__How to complete this task__. Would you return, word for word, the lines of the data below from the line with "CRUX IN ANY" through the line with "in particular once", and no others?

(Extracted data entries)
import Mathlib
import Summits.MatrixMultiplication.MatrixMultiplication.Theorems.SubgroupIdentityDesigns.Negative.LevelOneClassification

/-!
# A level-`k` character count uniform in `m`, and the small-`ε` no-go at EVERY level
# (support lemma for the crux `SubgroupIdentityDesigns`, stmt-MatrixMultiplication-14079; cell B2b-5
# `b2b-lgcu-borel`, gen 11 — report `run/shared/lean/b2b/levelgraded-cu/ORACLE-g11.md` §G11-5)

`G = GL_m(𝔽_p)`, `F_k|_G = levelSubmodule p m k`.  The landed packing law `PackingBridge.crux_law` says a
witness of the crux at `ε` forces `2^{(2+ε)/3} < #(Irr(G) ∩ F_k)^ε`.  Here we bound the count
UNIFORMLY IN `m`:

* `levelSubmodule_le_span_transport` — `F_k|_G` is spanned by the frame transports `g ↦ [g U = A]`,
  `U, A ∈ M_{m×k}(𝔽_p)` (rank factorisation `M = U W` of the modes).
* `exists_gl_mul_eq_of_ker_iff` — matrices `X, X' ∈ M_{m×ι}` with the same right kernel are
  LEFT-EQUIVALENT: `X' = g X`, `g ∈ GL_m(𝔽_p)` (the canonical `im X ≅ 𝔽_p^ι/ker ≅ im X'` extended by an
  isomorphism of complements; no echelon forms).
* `ncard_irr_level_le` — **`#(Irr(GL_m(𝔽_p)) ∩ F_k) ≤ #{subspaces of 𝔽_p^{2k}}`** for every `m`: an
  irreducible character in `F_k` is a class function, hence `|G|⁻¹` times its conjugation-sum; the
  conjugation-sum of a transport `[g U = A]` depends only on the `GL_m`-orbit of the pair `(U, A)`, i.e.
  (previous item) only on the kernel of `[U | A] : 𝔽_p^{2k} → 𝔽_p^m`; and distinct irreducible characters
  are linearly independent (`linearIndependent_irrChars`).
* `natCard_submodule_le` — the crude count `#{subspaces of 𝔽_p^{2k}} ≤ p^{4k²}`.
* `no_witness_small_eps`, `no_witness_small_eps'` — **NO LEVEL-`k` WITNESS OF THE CRUX IN ANY
  `GL_m(𝔽_p)`, `m` ARBITRARY, once `#{subspaces of 𝔽_p^{2k}}^ε ≤ 2^{(2+ε)/3}`, in particular once
  `p^{4k²ε} ≤ 2^{(2+ε)/3}`**, i.e. for `ε ≤ 2 log 2 / (12 k² log p − log 2)`.  This is the graded analogue
  of `crux_no_fixed_host`: a witness family for `ε → 0` must have `k² log p → ∞` — no fixed level over a
  fixed field can serve, whatever the dimension `m`.  (The true count is `Σ_{j≤k} #Irr(GL_j(𝔽_p)) ≈ p^k`
  for `m ≥ 2k` — Gurevich–Howe tensor rank; the level-one case `= p` is `LevelOneClassification`.)
Sorry-free; standard axioms.  VALUE = theorem (a structural constraint on witnesses), NOT summit progress. -/

set_option linter.dupNamespace false

open scoped BigOperators Classical Matrix
open Module (finrank)

namespace Summit.MatrixMultiplication.MatrixMultiplication.Theorems.SubgroupIdentityDesigns.Negative
namespace LevelCount

open Literature.RepresentationTheory.FiniteGroups
open Literature.Barriers.MatrixMultiplication (SubgroupTPP)
open Summit.MatrixMultiplication.MatrixMultiplication.Theorems.LieRankDesigns.Negative
open Summit.MatrixMultiplication.MatrixMultiplication.Theorems.LevelOneGL2Designs.Negative
  (levelSubmodule mem_levelSubmodule_iff)
open PackingBridge (coe_levelSubmodule budget_eq crux_law)
open FrameGhost (wave_eq_sum_transport)
open Literature.Computability.AlgebraicComplexity (exists_eq_mul_of_rank_le)

variable {p : ℕ} [hp : Fact p.Prime] {m : ℕ}

/-! ## Transports span `F_k` -/

/-- **`F_k|_G ⊆ span{[g U = A] : U, A ∈ M_{m×k}}`** (a mode of rank `≤ k` factors as `M = U W`, and
`ψ(tr(U W g)) = Σ_A [g U = A] ψ(tr(W A))`). -/
theorem levelSubmodule_le_span_transport {k : ℕ} :
    levelSubmodule p m k ≤ Submodule.span ℂ (Set.range fun UA :
      Matrix (Fin m) (Fin k) (ZMod p) × Matrix (Fin m) (Fin k) (ZMod p) =>
        fun g : GLm p m => if (g : Mat p m) * UA.1 = UA.2 then (1 : ℂ) else 0) := by
  intro f hf
  obtain ⟨c, hc, hfc⟩ := mem_levelSubmodule_iff.mp hf
  have hf' : f = ∑ M : Mat p m,
      c M • fun g : GLm p m => ZMod.stdAddChar (Matrix.trace (M * (g : Mat p m))) := by
    funext g
    rw [hfc g, Finset.sum_apply]
    simp only [fourierFn, Pi.smul_apply, smul_eq_mul]
  rw [hf']
  refine Submodule.sum_mem _ fun M _ => ?_
  by_cases hM : k < M.rank
  · rw [hc M hM, zero_smul]; exact Submodule.zero_mem _
  refine Submodule.smul_mem _ _ ?_
  obtain ⟨U, W, rfl⟩ := exists_eq_mul_of_rank_le M (not_lt.mp hM)
  have hw : (fun g : GLm p m => ZMod.stdAddChar (Matrix.trace (U * W * (g : Mat p m)))) =
      ∑ A : Matrix (Fin m) (Fin k) (ZMod p), ZMod.stdAddChar (Matrix.trace (W * A)) •
        fun g : GLm p m => if (g : Mat p m) * U = A then (1 : ℂ) else 0 := by
    funext g
    rw [wave_eq_sum_transport, Finset.sum_apply]
    refine Finset.sum_congr rfl fun A _ => ?_
    simp only [Pi.smul_apply, smul_eq_mul, mul_ite, mul_one, mul_zero]
  rw [hw]
  exact Submodule.sum_mem _ fun A _ => Submodule.smul_mem _ _ (Submodule.subset_span ⟨(U, A), rfl⟩)
import Summits.Ventures.PercRepro.C025ProfilePLDCertificate

/-!
# THE PRESERVER `q₄ = T₁₄ + 2·T₂₄ + 4·T₃₄ (the first solid preserver, moved at rank 10)` AT RANK ≤ 10: A LIFTED CERTIFICATE TABLE — PART P (night-3 g35)

`proofs/NIGHT3-G35-BASEMAP.md` §2 (the fast engine of g34, `proofs/NIGHT3-G34-FASTLIFT.md` §1) (the preservers of g31 §5, §7 and g32 §6).  For a (PLD)-matroid `M` of rank ≤ 10, the family of shifted pairs
`(ρI + a, ρ(E∖I) + b)` with multiplicities `w`, `(a, b, w)` ∈ [(1, 4, 1), (4, 1, 1), (2, 4, 2), (4, 2, 2), (3, 4, 4), (4, 3, 4)], satisfies every canonical (PLD) instance
`lo ≤ hi ≤ 14`, `δ ≤ 14`, `Θ = 0` or `lo + hi + δ` — the symmetric-coordinate Farkas certificates (HiGHS vertex + exact rational reconstruction,
lab/certtab_q.py) verified pointwise on `[0,10]²` by `decide` (`q4u_table_10_part0`) and fed to the certificate lemma
`PLDCert.sum_le_of_cert` (`pld_conv_q4u_of_eRank_le_10`).  This is the preserver the lift in `m` needs (`lift_instance_plane` /
`lift_instance_solid`).  No `def`, no `instance`, no notation.  Axioms: standard.
-/

open scoped Matroid

namespace PercRepro

open Finset ThmH

namespace PLDPlaneTable

variable {α : Type} [DecidableEq α]

set_option maxRecDepth 16384 in
set_option maxHeartbeats 256000000 in
/-- THE TABLE (part 30: δ ∈ [14, 15)): a pointwise symmetrised certificate for every canonical target, as a finite computation. -/
theorem q4u_table_10_part30 :
    ∀ T : ℕ → ℕ → ℕ → ℕ × List (ℕ × ℕ × ℕ × ℕ × ℕ), T = (fun _ _ _ : ℕ => ((1 : ℕ), ([] : List (ℕ × ℕ × ℕ × ℕ × ℕ)))) →
          ∀ lo ∈ range 15, ∀ hi ∈ range 15, ∀ δ ∈ Ico 14 15, lo ≤ hi →
          0 < (T lo hi δ).1 ∧
          (∀ k ∈ (T lo hi δ).2, k.2.2.2.1 ≤ k.1 + k.2.1 + k.2.2.1 ∧ (k.1 = 0 ∨ k.1 + k.2.1 + k.2.2.1 ≤ k.2.2.2.1)) ∧
          ∀ x ∈ range 11, ∀ f ∈ range 11,
            (T lo hi δ).1 * (1 * (if lo ≤ x + 1 ∧ x + 1 ≤ hi ∧ (if lo = 0 then 0 else lo + hi + δ) ≤ (f + 4) + (x + 1) then (f + 4).choose δ else 0) + 1 * (if lo ≤ x + 4 ∧ x + 4 ≤ hi ∧ (if lo = 0 then 0 else lo + hi + δ) ≤ (f + 1) + (x + 4) then (f + 1).choose δ else 0) + 2 * (if lo ≤ x + 2 ∧ x + 2 ≤ hi ∧ (if lo = 0 then 0 else lo + hi + δ) ≤ (f + 4) + (x + 2) then (f + 4).choose δ else 0) + 2 * (if lo ≤ x + 4 ∧ x + 4 ≤ hi ∧ (if lo = 0 then 0 else lo + hi + δ) ≤ (f + 2) + (x + 4) then (f + 2).choose δ else 0) + 4 * (if lo ≤ x + 3 ∧ x + 3 ≤ hi ∧ (if lo = 0 then 0 else lo + hi + δ) ≤ (f + 4) + (x + 3) then (f + 4).choose δ else 0) + 4 * (if lo ≤ x + 4 ∧ x + 4 ≤ hi ∧ (if lo = 0 then 0 else lo + hi + δ) ≤ (f + 3) + (x + 4) then (f + 3).choose δ else 0)) + (T lo hi δ).1 * (1 * (if lo ≤ f + 1 ∧ f + 1 ≤ hi ∧ (if lo = 0 then 0 else lo + hi + δ) ≤ (x + 4) + (f + 1) then (x + 4).choose δ else 0) + 1 * (if lo ≤ f + 4 ∧ f + 4 ≤ hi ∧ (if lo = 0 then 0 else lo + hi + δ) ≤ (x + 1) + (f + 4) then (x + 1).choose δ else 0) + 2 * (if lo ≤ f + 2 ∧ f + 2 ≤ hi ∧ (if lo = 0 then 0 else lo + hi + δ) ≤ (x + 4) + (f + 2) then (x + 4).choose δ else 0) + 2 * (if lo ≤ f + 4 ∧ f + 4 ≤ hi ∧ (if lo = 0 then 0 else lo + hi + δ) ≤ (x + 2) + (f + 4) then (x + 2).choose δ else 0) + 4 * (if lo ≤ f + 3 ∧ f + 3 ≤ hi ∧ (if lo = 0 then 0 else lo + hi + δ) ≤ (x + 4) + (f + 3) then (x + 4).choose δ else 0) + 4 * (if lo ≤ f + 4 ∧ f + 4 ≤ hi ∧ (if lo = 0 then 0 else lo + hi + δ) ≤ (x + 3) + (f + 4) then (x + 3).choose δ else 0)) +
              (((T lo hi δ).2).map (fun k : (ℕ × ℕ × ℕ × ℕ × ℕ) => k.2.2.2.2 *
          ((if k.1 + k.2.2.1 ≤ f ∧ f ≤ k.2.1 + k.2.2.1 then f.choose k.2.2.1 else 0) +
            (if k.1 + k.2.2.1 ≤ x ∧ x ≤ k.2.1 + k.2.2.1 then x.choose k.2.2.1 else 0)))).sum ≤
            (T lo hi δ).1 * (1 * (if lo + δ ≤ f + 4 ∧ f + 4 ≤ hi + δ then (f + 4).choose δ else 0) + 1 * (if lo + δ ≤ f + 1 ∧ f + 1 ≤ hi + δ then (f + 1).choose δ else 0) + 2 * (if lo + δ ≤ f + 4 ∧ f + 4 ≤ hi + δ then (f + 4).choose δ else 0) + 2 * (if lo + δ ≤ f + 2 ∧ f + 2 ≤ hi + δ then (f + 2).choose δ else 0) + 4 * (if lo + δ ≤ f + 4 ∧ f + 4 ≤ hi + δ then (f + 4).choose δ else 0) + 4 * (if lo + δ ≤ f + 3 ∧ f + 3 ≤ hi + δ then (f + 3).choose δ else 0)) + (T lo hi δ).1 * (1 * (if lo + δ ≤ x + 4 ∧ x + 4 ≤ hi + δ then (x + 4).choose δ else 0) + 1 * (if lo + δ ≤ x + 1 ∧ x + 1 ≤ hi + δ then (x + 1).choose δ else 0) + 2 * (if lo + δ ≤ x + 4 ∧ x + 4 ≤ hi + δ then (x + 4).choose δ else 0) + 2 * (if lo + δ ≤ x + 2 ∧ x + 2 ≤ hi + δ then (x + 2).choose δ else 0) + 4 * (if lo + δ ≤ x + 4 ∧ x + 4 ≤ hi + δ then (x + 4).choose δ else 0) + 4 * (if lo + δ ≤ x + 3 ∧ x + 3 ≤ hi + δ then (x + 3).choose δ else 0)) +
              (((T lo hi δ).2).map (fun k : (ℕ × ℕ × ℕ × ℕ × ℕ) => k.2.2.2.2 *
          ((if k.1 ≤ x ∧ x ≤ k.2.1 ∧ k.2.2.2.1 ≤ f + x then f.choose k.2.2.1 else 0) +
            (if k.1 ≤ f ∧ f ≤ k.2.1 ∧ k.2.2.2.1 ≤ x + f then x.choose k.2.2.1 else 0)))).sum := by
  intro T hT
  subst hT
  decide

set_option maxRecDepth 16384 in
set_option maxHeartbeats 256000000 in
/-- THE TABLE (part 31: δ ∈ [15, 15)): a pointwise symmetrised certificate for every canonical target, as a finite computation. -/
theorem q4u_table_10_part31 :
    ∀ T : ℕ → ℕ → ℕ → ℕ × List (ℕ × ℕ × ℕ × ℕ × ℕ), T = (fun _ _ _ : ℕ => ((1 : ℕ), ([] : List (ℕ × ℕ × ℕ × ℕ × ℕ)))) →
          ∀ lo ∈ range 15, ∀ hi ∈ range 15, ∀ δ ∈ Ico 15 15, lo ≤ hi →
          0 < (T lo hi δ).1 ∧
          (∀ k ∈ (T lo hi δ).2, k.2.2.2.1 ≤ k.1 + k.2.1 + k.2.2.1 ∧ (k.1 = 0 ∨ k.1 + k.2.1 + k.2.2.1 ≤ k.2.2.2.1)) ∧
          ∀ x ∈ range 11, ∀ f ∈ range 11,
            (T lo hi δ).1 * (1 * (if lo ≤ x + 1 ∧ x + 1 ≤ hi ∧ (if lo = 0 then 0 else lo + hi + δ) ≤ (f + 4) + (x + 1) then (f + 4).choose δ else 0) + 1 * (if lo ≤ x + 4 ∧ x + 4 ≤ hi ∧ (if lo = 0 then 0 else lo + hi + δ) ≤ (f + 1) + (x + 4) then (f + 1).choose δ else 0) + 2 * (if lo ≤ x + 2 ∧ x + 2 ≤ hi ∧ (if lo = 0 then 0 else lo + hi + δ) ≤ (f + 4) + (x + 2) then (f + 4).choose δ else 0) + 2 * (if lo ≤ x + 4 ∧ x + 4 ≤ hi ∧ (if lo = 0 then 0 else lo + hi + δ) ≤ (f + 2) + (x + 4) then (f + 2).choose δ else 0) + 4 * (if lo ≤ x + 3 ∧ x + 3 ≤ hi ∧ (if lo = 0 then 0 else lo + hi + δ) ≤ (f + 4) + (x + 3) then (f + 4).choose δ else 0) + 4 * (if lo ≤ x + 4 ∧ x + 4 ≤ hi ∧ (if lo = 0 then 0 else lo + hi + δ) ≤ (f + 3) + (x + 4) then (f + 3).choose δ else 0)) + (T lo hi δ).1 * (1 * (if lo ≤ f + 1 ∧ f + 1 ≤ hi ∧ (if lo = 0 then 0 else lo + hi + δ) ≤ (x + 4) + (f + 1) then (x + 4).choose δ else 0) + 1 * (if lo ≤ f + 4 ∧ f + 4 ≤ hi ∧ (if lo = 0 then 0 else lo + hi + δ) ≤ (x + 1) + (f + 4) then (x + 1).choose δ else 0) + 2 * (if lo ≤ f + 2 ∧ f + 2 ≤ hi ∧ (if lo = 0 then 0 else lo + hi + δ) ≤ (x + 4) + (f + 2) then (x + 4).choose δ else 0) + 2 * (if lo ≤ f + 4 ∧ f + 4 ≤ hi ∧ (if lo = 0 then 0 else lo + hi + δ) ≤ (x + 2) + (f + 4) then (x + 2).choose δ else 0) + 4 * (if lo ≤ f + 3 ∧ f + 3 ≤ hi ∧ (if lo = 0 then 0 else lo + hi + δ) ≤ (x + 4) + (f + 3) then (x + 4).choose δ else 0) + 4 * (if lo ≤ f + 4 ∧ f + 4 ≤ hi ∧ (if lo = 0 then 0 else lo + hi + δ) ≤ (x + 3) + (f + 4) then (x + 3).choose δ else 0)) +
              (((T lo hi δ).2).map (fun k : (ℕ × ℕ × ℕ × ℕ × ℕ) => k.2.2.2.2 *
          ((if k.1 + k.2.2.1 ≤ f ∧ f ≤ k.2.1 + k.2.2.1 then f.choose k.2.2.1 else 0) +
            (if k.1 + k.2.2.1 ≤ x ∧ x ≤ k.2.1 + k.2.2.1 then x.choose k.2.2.1 else 0)))).sum ≤
            (T lo hi δ).1 * (1 * (if lo + δ ≤ f + 4 ∧ f + 4 ≤ hi + δ then (f + 4).choose δ else 0) + 1 * (if lo + δ ≤ f + 1 ∧ f + 1 ≤ hi + δ then (f + 1).choose δ else 0) + 2 * (if lo + δ ≤ f + 4 ∧ f + 4 ≤ hi + δ then (f + 4).choose δ else 0) + 2 * (if lo + δ ≤ f + 2 ∧ f + 2 ≤ hi + δ then (f + 2).choose δ else 0) + 4 * (if lo + δ ≤ f + 4 ∧ f + 4 ≤ hi + δ then (f + 4).choose δ else 0) + 4 * (if lo + δ ≤ f + 3 ∧ f + 3 ≤ hi + δ then (f + 3).choose δ else 0)) + (T lo hi δ).1 * (1 * (if lo + δ ≤ x + 4 ∧ x + 4 ≤ hi + δ then (x + 4).choose δ else 0) + 1 * (if lo + δ ≤ x + 1 ∧ x + 1 ≤ hi + δ then (x + 1).choose δ else 0) + 2 * (if lo + δ ≤ x + 4 ∧ x + 4 ≤ hi + δ then (x + 4).choose δ else 0) + 2 * (if lo + δ ≤ x + 2 ∧ x + 2 ≤ hi + δ then (x + 2).choose δ else 0) + 4 * (if lo + δ ≤ x + 4 ∧ x + 4 ≤ hi + δ then (x + 4).choose δ else 0) + 4 * (if lo + δ ≤ x + 3 ∧ x + 3 ≤ hi + δ then (x + 3).choose δ else 0)) +
              (((T lo hi δ).2).map (fun k : (ℕ × ℕ × ℕ × ℕ × ℕ) => k.2.2.2.2 *
          ((if k.1 ≤ x ∧ x ≤ k.2.1 ∧ k.2.2.2.1 ≤ f + x then f.choose k.2.2.1 else 0) +
            (if k.1 ≤ f ∧ f ≤ k.2.1 ∧ k.2.2.2.1 ≤ x + f then x.choose k.2.2.1 else 0)))).sum := by
  intro T hT
  subst hT
  decide

end PLDPlaneTable

end PercRepro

__Answer below__.
* `no_witness_small_eps`, `no_witness_small_eps'` — **NO LEVEL-`k` WITNESS OF THE CRUX IN ANY
  `GL_m(𝔽_p)`, `m` ARBITRARY, once `#{subspaces of 𝔽_p^{2k}}^ε ≤ 2^{(2+ε)/3}`, in particular once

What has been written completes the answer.